From there, he sat on his modest bed in his modest room and discussed my intentions: the Effelsberg 100-m Radio Telescope. Why did I want it? Aliens. Find them on their way, maybe even try to use it as part of a weapon system to thin their numbers.

The Belgian stroked his goatee. “It can be done. I have the means.”

I nodded. “You stole the pyramid.”

He smiled and looked off into the air. “I did. I gave it back, too.” He turned and pointed to a postcard hanging on the wall from Egypt that showed the returned pyramid. The way to tell is that it’s supposedly been turned all the way around.

“Got bored with having your own pyramid, or just couldn’t find the right spot for your feng shui?”

“I never meant to keep it.” He waved a hand dismissively. “I wanted other things: validation, glory, money. The Egyptian government paid me a handsome sum to get it back. Now even the great American psycho knows to look for me when he wants something big to disappear. Before you do, there’s just one thing I want you to help me take.” He looked over the wall of postcards, many of which featured famous monuments. The Washington obelisk, the the Eiffel Tower, Big Ben, the Kremlin, the Roman Colosseum, the Hagia Sophia.
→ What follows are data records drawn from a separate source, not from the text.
import Summits.HubbardSuperconductivity.HubbardSuperconductivity.Theorems.AnisotropyChordTransferFibre3FinXBSym

/-!
# Route `AnisotropyChord` / H0 rotor rung: FIN exact-block row-`N₁` certificate at `L = 21` — cell facts, part `c`

Kernel facts `xbCellAny 21 (49/50) la lb c = true` (via the symmetric-table evaluator `xbCellAnyW` of `…FinXBSym`: `rw [← xbCellAnyW_eq]; decide +kernel`, zero data) for 3 λ-cells of the per-`L` cover
(`…FinXBCover.xbCheck`; cell design: p3 g5 scratch `xb_design.py`, float mirror `xb_mirror.py`); assembled in `…FinXBTwentyOne`.
Prover seat `hubbard-h0-rotor-p3` g5; helper for piece A = stmt-HubbardSuperconductivity-23918 of rung 19089 (`--supports`, helper class).
WHAT THIS IS NOT: nothing here proves superconductivity in the Hubbard model (rotor TARGET as worded stays FALSE, g15 verdict); kernel facts for the FIN certificate of ONE hypothesis (row `N₁`) of ONE conditional reduction.  Tree imports only; no sorry, no new axioms.
-/

set_option linter.dupNamespace false

namespace Summit.HubbardSuperconductivity.HubbardSuperconductivity.Theorems.AnisotropyChord.Transfer.Fibre3

namespace FinXB

set_option maxHeartbeats 4000000 in
/-- kernel fact: cell 21 at `L = 21` (certified, c = (1/2 : ℚ)). [folklore] -/
theorem xb21_21 : xbCellAny 21 (49/50 : ℚ) 205728725426876 213576653490341 (1/2 : ℚ) = true := by
  rw [← xbCellAnyW_eq]
  decide +kernel

set_option maxHeartbeats 4000000 in
/-- kernel fact: cell 22 at `L = 21` (certified, c = (9/20 : ℚ)). [folklore] -/
theorem xb21_22 : xbCellAny 21 (49/50 : ℚ) 213576653490341 223760781941228 (9/20 : ℚ) = true := by
  rw [← xbCellAnyW_eq]
  decide +kernel

set_option maxHeartbeats 4000000 in
/-- kernel fact: cell 23 at `L = 21` (certified, c = (9/20 : ℚ)). [folklore] -/
theorem xb21_23 : xbCellAny 21 (49/50 : ℚ) 223760781941228 237097963863499 (9/20 : ℚ) = true := by
  rw [← xbCellAnyW_eq]
  decide +kernel

end FinXB

end Summit.HubbardSuperconductivity.HubbardSuperconductivity.Theorems.AnisotropyChord.Transfer.Fibre3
“Before we go into your wish list, allow me to say that I have a shitload of money. Is there a chance that you could have some of this money and I don’t have to go through yet another fetch quest this month?” I offered.

The Belgian looked at me and pondered the question. “Agreed. I will need that money for the museum.”
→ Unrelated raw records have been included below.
import Summits.MatrixMultiplication.OmegaCensus.STPPKernelListerScanSound

/-!
# ω-census (abelian STPP census): kernel lister — the packed knapsack certificate bounds every extension (kernel)

HONEST FRAMING (pub-omega census; verbatim): lottery ticket; floor = certified bounds/negative ranges.
Census STRUCTURE (seat pub-omega-stpp-2 gen 29, 2026-08-29), family (b2).  Pure combinatorics; nothing here is progress on `ω`.

`KLister.chunksOK W L = true` (checked by `decide` on the literal tables, e.g. `chunksOK_Z61`) is unfolded into the Prop-level certificate `ChunkCert` and
shown to give the COVERAGE needed by the search (`ChunksCov (CovC W) L`, `STPPKernelListerScanSound.lean`): for every chunk `(rows, ss)` and every count-vector
extension `E` (in list order) by shapes of this chunk or later ones, and every budget index `i < 4` and column `c < W` with `Σ_{e∈E} cost_i e ≤ c`:
`Σ_{e∈E} vol e ≤ lk rows[i] c`.  Proof: split `E` into its part over the chunk's own shapes and the rest; the rest is bounded by the NEXT chunk's row
(induction) hence by this row (column-wise domination); the own part is peeled shape by shape with the local inequality `vol s + row[c − cost s] ≤ row[c]`
and monotonicity in the column.
-/

namespace Summit.MatrixMultiplication.OmegaCensus.KLister

/-! ## Costs and sums -/

/-- The `i`-th budget cost of a shape (`i < 4`: `maxflat, qa, qb, qc`). [folklore] -/
def costI (i : ℕ) (s : Shape) : ℕ := (costs s).getD i 0

/-- `Σ cost_i` over a list of shapes. [folklore] -/
def sumCost (i : ℕ) (E : List Shape) : ℕ := (E.map (costI i)).sum

/-- `Σ vol` over a list of shapes. [folklore] -/
def sumVol (E : List Shape) : ℕ := (E.map svol).sum

/-- `Σ cost` of `[]`. [folklore] -/
@[simp] theorem sumCost_nil (i : ℕ) : sumCost i [] = 0 := rfl
/-- `Σ cost` of a cons. [folklore] -/
@[simp] theorem sumCost_cons (i : ℕ) (e : Shape) (E : List Shape) : sumCost i (e :: E) = costI i e + sumCost i E := by
  simp [sumCost]
/-- `Σ vol` of `[]`. [folklore] -/
@[simp] theorem sumVol_nil : sumVol [] = 0 := rfl
/-- `Σ vol` of a cons. [folklore] -/
@[simp] theorem sumVol_cons (e : Shape) (E : List Shape) : sumVol (e :: E) = svol e + sumVol E := by simp [sumVol]
/-- `Σ cost` of an append. [folklore] -/
theorem sumCost_append (i : ℕ) (E F : List Shape) : sumCost i (E ++ F) = sumCost i E + sumCost i F := by
  simp [sumCost, List.sum_append]
/-- `Σ vol` of an append. [folklore] -/
theorem sumVol_append (E F : List Shape) : sumVol (E ++ F) = sumVol E + sumVol F := by simp [sumVol, List.sum_append]

/-- `costs s` has length `4`. [folklore] -/
theorem length_costs (s : Shape) : (costs s).length = 4 := rfl

/-! ## Splitting an extension at an append -/

/-- An extension of `A ++ B` splits into an extension of `A` followed by an extension of `B`. [folklore] -/
theorem OrdExt.split {A B E : List Shape} (h : OrdExt (A ++ B) E) : ∃ E₁ E₂, E = E₁ ++ E₂ ∧ OrdExt A E₁ ∧ OrdExt B E₂ := by
  induction A generalizing E with
  | nil => exact ⟨[], E, rfl, OrdExt.nil, by simpa using h⟩
  | cons a A ih =>
    -- peel the copies of `a` at the front of `E`
    have key : ∀ E, OrdExt (a :: (A ++ B)) E → ∃ E₁ E₂, E = E₁ ++ E₂ ∧ OrdExt (a :: A) E₁ ∧ OrdExt B E₂ := by
      intro E hE
      -- induction on the length of E to peel leading copies
      induction E using List.rec with
      | nil =>
        rcases hE.cons_cases with h0 | ⟨E', hE', _⟩
        · obtain ⟨E₁, E₂, h1, h2, h3⟩ := ih h0
          exact ⟨E₁, E₂, h1, OrdExt.skip h2, h3⟩
        · exact absurd hE' (by simp)
      | cons e E ihE =>
        rcases hE.cons_cases with h0 | ⟨E', hE', h'⟩
        · obtain ⟨E₁, E₂, h1, h2, h3⟩ := ih h0
          exact ⟨E₁, E₂, h1, OrdExt.skip h2, h3⟩
        · obtain ⟨he, hEE⟩ := List.cons.inj hE'
          subst he; subst hEE
          obtain ⟨E₁, E₂, h1, h2, h3⟩ := ihE h'
          exact ⟨e :: E₁, E₂, by simp [h1], OrdExt.take h2, h3⟩
    exact key E (by simpa using h)

/-- Every element of an extension lies in the base list. [folklore] -/
theorem OrdExt.mem {R E : List Shape} (h : OrdExt R E) : ∀ e ∈ E, e ∈ R := by
  induction h with
  | nil => simp
  | skip _ ih => intro e he; exact List.mem_cons_of_mem _ (ih e he)
  | take _ ih =>
    intro e he
    rcases List.mem_cons.1 he with rfl | he
    · exact List.mem_cons_self
    · exact ih e he

/-! ## The Prop-level certificate -/

/-- Column-monotone packed row on `[0, W)`. [folklore] -/
def RowMono (W r : ℕ) : Prop := ∀ c, c + 1 < W → lk r c ≤ lk r (c + 1)

/-- Peel inequality of a packed row for a shape and a cost. [folklore] -/
def RowPeel (W r v w : ℕ) : Prop := ∀ c, c < W → w ≤ c → v + lk r (c - w) ≤ lk r c

/-- Prop-level content of `rowsOK W rows ss`. [folklore] -/
def RowsCert (W : ℕ) (rows : List ℕ) (ss : List Shape) : Prop :=
  rows.length = 4 ∧ (∀ i, i < 4 → RowMono W (rows.getD i 0)) ∧ ∀ s ∈ ss, ∀ i, i < 4 → RowPeel W (rows.getD i 0) (svol s) (costI i s)

/-- Column-wise domination of the next chunk's rows. [folklore] -/
def RowsDom (W : ℕ) (rows rows' : List ℕ) : Prop := ∀ i, i < 4 → ∀ c, c < W → lk (rows'.getD i 0) c ≤ lk (rows.getD i 0) c

/-- Prop-level content of `chunksOK W L`. [folklore] -/
def ChunkCert (W : ℕ) : List (List ℕ × List Shape) → Prop
  | [] => True
  | [(rows, ss)] => RowsCert W rows ss
  | (rows, ss) :: (rows', ss') :: rest => RowsCert W rows ss ∧ rows'.length = 4 ∧ RowsDom W rows rows' ∧ ChunkCert W ((rows', ss') :: rest)

/-- From a monotone row: `lk r` is monotone on `[0, W)`. [folklore] -/
theorem RowMono.le {W r : ℕ} (h : RowMono W r) {c c' : ℕ} (hcc : c ≤ c') (hc' : c' < W) : lk r c ≤ lk r c' := by
  induction c' with
  | zero => simp at hcc; subst hcc; exact le_rfl
  | succ c' ih =>
    rcases Nat.eq_or_lt_of_le hcc with rfl | hlt
    · exact le_rfl
    · exact (ih (Nat.lt_succ_iff.1 hlt) (by omega)).trans (h c' hc')

/-! ## Unfolding the Boolean certificate -/

/-- `rowsOK` gives `RowsCert`. [folklore] -/
theorem rowsCert_of_rowsOK {W : ℕ} {rows : List ℕ} {ss : List Shape} (h : rowsOK W rows ss = true) : RowsCert W rows ss := by
  simp only [rowsOK, Bool.and_eq_true, List.all_eq_true, List.mem_range, Nat.ble_eq, Bool.or_eq_true, Nat.blt_eq] at h
  obtain ⟨⟨hlen0, hmono⟩, hpeel⟩ := h
  have hlen : rows.length = 4 := Nat.eq_of_beq_eq_true hlen0
  refine ⟨hlen, fun i hi c hc => ?_, fun s hs i hi c hc hw => ?_⟩
  · have hmem : rows.getD i 0 ∈ rows := by
      rw [List.getD_eq_getElem _ _ (by omega)]; exact List.getElem_mem _
    exact hmono _ hmem c (by omega)
  · have hz : (rows.getD i 0, costI i s) ∈ List.zip rows (costs s) := by
      rw [List.getD_eq_getElem _ _ (by omega), costI, List.getD_eq_getElem _ _ (by rw [length_costs]; omega)]
      have hi' : i < (List.zip rows (costs s)).length := by rw [List.length_zip, hlen, length_costs]; omega
      have := List.getElem_mem hi'
      rwa [List.getElem_zip] at this
    have h2 := hpeel s hs _ hz c hc
    rcases h2 with h2 | h2
    · omega
    · exact h2

/-- `chunksOK` gives `ChunkCert`. [folklore] -/
theorem chunkCert_of_chunksOK {W : ℕ} : ∀ L : List (List ℕ × List Shape), chunksOK W L = true → ChunkCert W L
  | [], _ => trivial
  | [(rows, ss)], h => by
    rw [chunksOK] at h
    exact rowsCert_of_rowsOK h
  | (rows, ss) :: (rows', ss') :: rest, h => by
    rw [chunksOK, Bool.and_eq_true, Bool.and_eq_true] at h
    obtain ⟨⟨h1, h2⟩, h3⟩ := h
    have hc' : ChunkCert W ((rows', ss') :: rest) := chunkCert_of_chunksOK _ h3
    have hlen' : rows'.length = 4 := by
      cases rest with
      | nil => exact (hc' : RowsCert W rows' ss').1
      | cons ch rest' => obtain ⟨r2, s2⟩ := ch; exact hc'.1.1
    have hlen : rows.length = 4 := (rowsCert_of_rowsOK h1).1
    refine ⟨rowsCert_of_rowsOK h1, hlen', fun i hi c hc => ?_, hc'⟩
    simp only [List.all_eq_true, List.mem_range, Nat.ble_eq] at h2
    have hz : (rows.getD i 0, rows'.getD i 0) ∈ List.zip rows rows' := by
      rw [List.getD_eq_getElem _ _ (by omega), List.getD_eq_getElem _ _ (by omega)]
      have hi' : i < (List.zip rows rows').length := by rw [List.length_zip, hlen, hlen']; omega
      have := List.getElem_mem hi'
      rwa [List.getElem_zip] at this
    exact h2 _ hz c hc

/-! ## Peeling and the coverage -/

/-- Peeling a list of shapes, each with the peel inequality, off a monotone row. [folklore] -/
theorem peel_list {W r i : ℕ} (hm : RowMono W r) :
    ∀ (E : List Shape), (∀ e ∈ E, RowPeel W r (svol e) (costI i e)) →
      ∀ c c₂, c < W → sumCost i E + c₂ ≤ c → sumVol E + lk r c₂ ≤ lk r c := by
  intro E
  induction E with
  | nil =>
    intro _ c c₂ hc h
    simp only [sumCost_nil, sumVol_nil, Nat.zero_add] at h ⊢
    exact hm.le h hc
  | cons e E ih =>
    intro hp c c₂ hc h
    rw [sumCost_cons] at h
    rw [sumVol_cons]
    have h1 : sumVol E + lk r c₂ ≤ lk r (c - costI i e) :=
      ih (fun e' he' => hp e' (List.mem_cons_of_mem _ he')) (c - costI i e) c₂ (by omega) (by omega)
    have h2 : svol e + lk r (c - costI i e) ≤ lk r c := hp e List.mem_cons_self c hc (by omega)
    omega

/-- The concrete coverage predicate: every count-vector extension over `R` is volume-bounded by the rows through its costs. [folklore] -/
def CovC (W : ℕ) (rows : List ℕ) (R : List Shape) : Prop :=
  ∀ E, OrdExt R E → ∀ i, i < 4 → ∀ c, c < W → sumCost i E ≤ c → sumVol E ≤ lk (rows.getD i 0) c

/-- Coverage is inherited by dropping a leading shape. [folklore] -/
theorem CovC.tail {W : ℕ} {rows : List ℕ} {s : Shape} {R : List Shape} (h : CovC W rows (s :: R)) : CovC W rows R :=
  fun E hE => h E (OrdExt.skip hE)

/-- **The certificate gives the coverage of every chunk.** [folklore] -/
theorem chunksCov_of_chunkCert {W : ℕ} : ∀ L : List (List ℕ × List Shape), ChunkCert W L → ChunksCov (CovC W) L
  | [], _ => trivial
  | [(rows, ss)], h => by
    refine ⟨?_, trivial⟩
    intro E hE i hi c hc hcost
    have hE' : OrdExt ss E := by simpa [flat] using hE
    obtain ⟨_, hmono, hpeel⟩ := (h : RowsCert W rows ss)
    have := peel_list (hmono i hi) E (fun e he => hpeel e (hE'.mem e he) i hi) c 0 hc (by omega)
    have h0 : 0 ≤ lk (rows.getD i 0) 0 := Nat.zero_le _
    omega
  | (rows, ss) :: (rows', ss') :: rest, h => by
    obtain ⟨hcert, _, hdom, hrest⟩ := h
    have ih := chunksCov_of_chunkCert ((rows', ss') :: rest) hrest
    refine ⟨?_, ih⟩
    intro E hE i hi c hc hcost
    rw [flat_cons] at hE
    obtain ⟨E₁, E₂, rfl, h1, h2⟩ := hE.split
    obtain ⟨_, hmono, hpeel⟩ := hcert
    rw [sumCost_append] at hcost
    rw [sumVol_append]
    -- the rest `E₂` is bounded by the next chunk's row, hence by this row
    have hE₂ : sumVol E₂ ≤ lk (rows.getD i 0) (sumCost i E₂) := by
      have h' := ih.1 E₂ h2 i hi (sumCost i E₂) (by omega) le_rfl
      exact h'.trans (hdom i hi _ (by omega))
    have := peel_list (hmono i hi) E₁ (fun e he => hpeel e (h1.mem e he) i hi) c (sumCost i E₂) hc (by omega)
    omega

/-- **`chunksOK` ⇒ coverage** (the form used by the capstone). [folklore] -/
theorem chunksCov_of_chunksOK {W : ℕ} {L : List (List ℕ × List Shape)} (h : chunksOK W L = true) : ChunksCov (CovC W) L :=
  chunksCov_of_chunkCert L (chunkCert_of_chunksOK L h)

end Summit.MatrixMultiplication.OmegaCensus.KLister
“Ok!” I said, pumping a fist in the air. About time someone didn’t need me to jump through hoops just for a little help around this damn continent.

“I’m going to have to help you with the uh…what’s…the process. Let’s call it that.”

I shrugged. “Whatever. It’s just a shrink gun, isn’t it?”

He shook his head.

“Shrink satellite beam? Shrink grenade? Magic staff of shrinking? A cold shower and thinking about baseball?”

The Belgian just kept right on shaking his head. “No.”

After a few seconds of me waiting for him to explain, I waved my hand in a rolling motion. “Ok, and…”

He stuck out his chin. “I worked most of my life not as a thief, but as a scientist. A chemist. Thirty four years ago, the United Nations Scientific Advisory Board decided that super science should be studied and understood for the betterment of all mankind. The United States and the Soviet Union loved the idea as long as the other wasn’t included, so the project went nowhere. Instead, NATO and the Warsaw Pact formed their own separate research divisions to perform this area of study. I was part of the Soviet side, working on a project to understand shrinking technology.”

Well that’s just what the world needed. Superpowers with shrink rays. I’m sure they would have used them responsibly.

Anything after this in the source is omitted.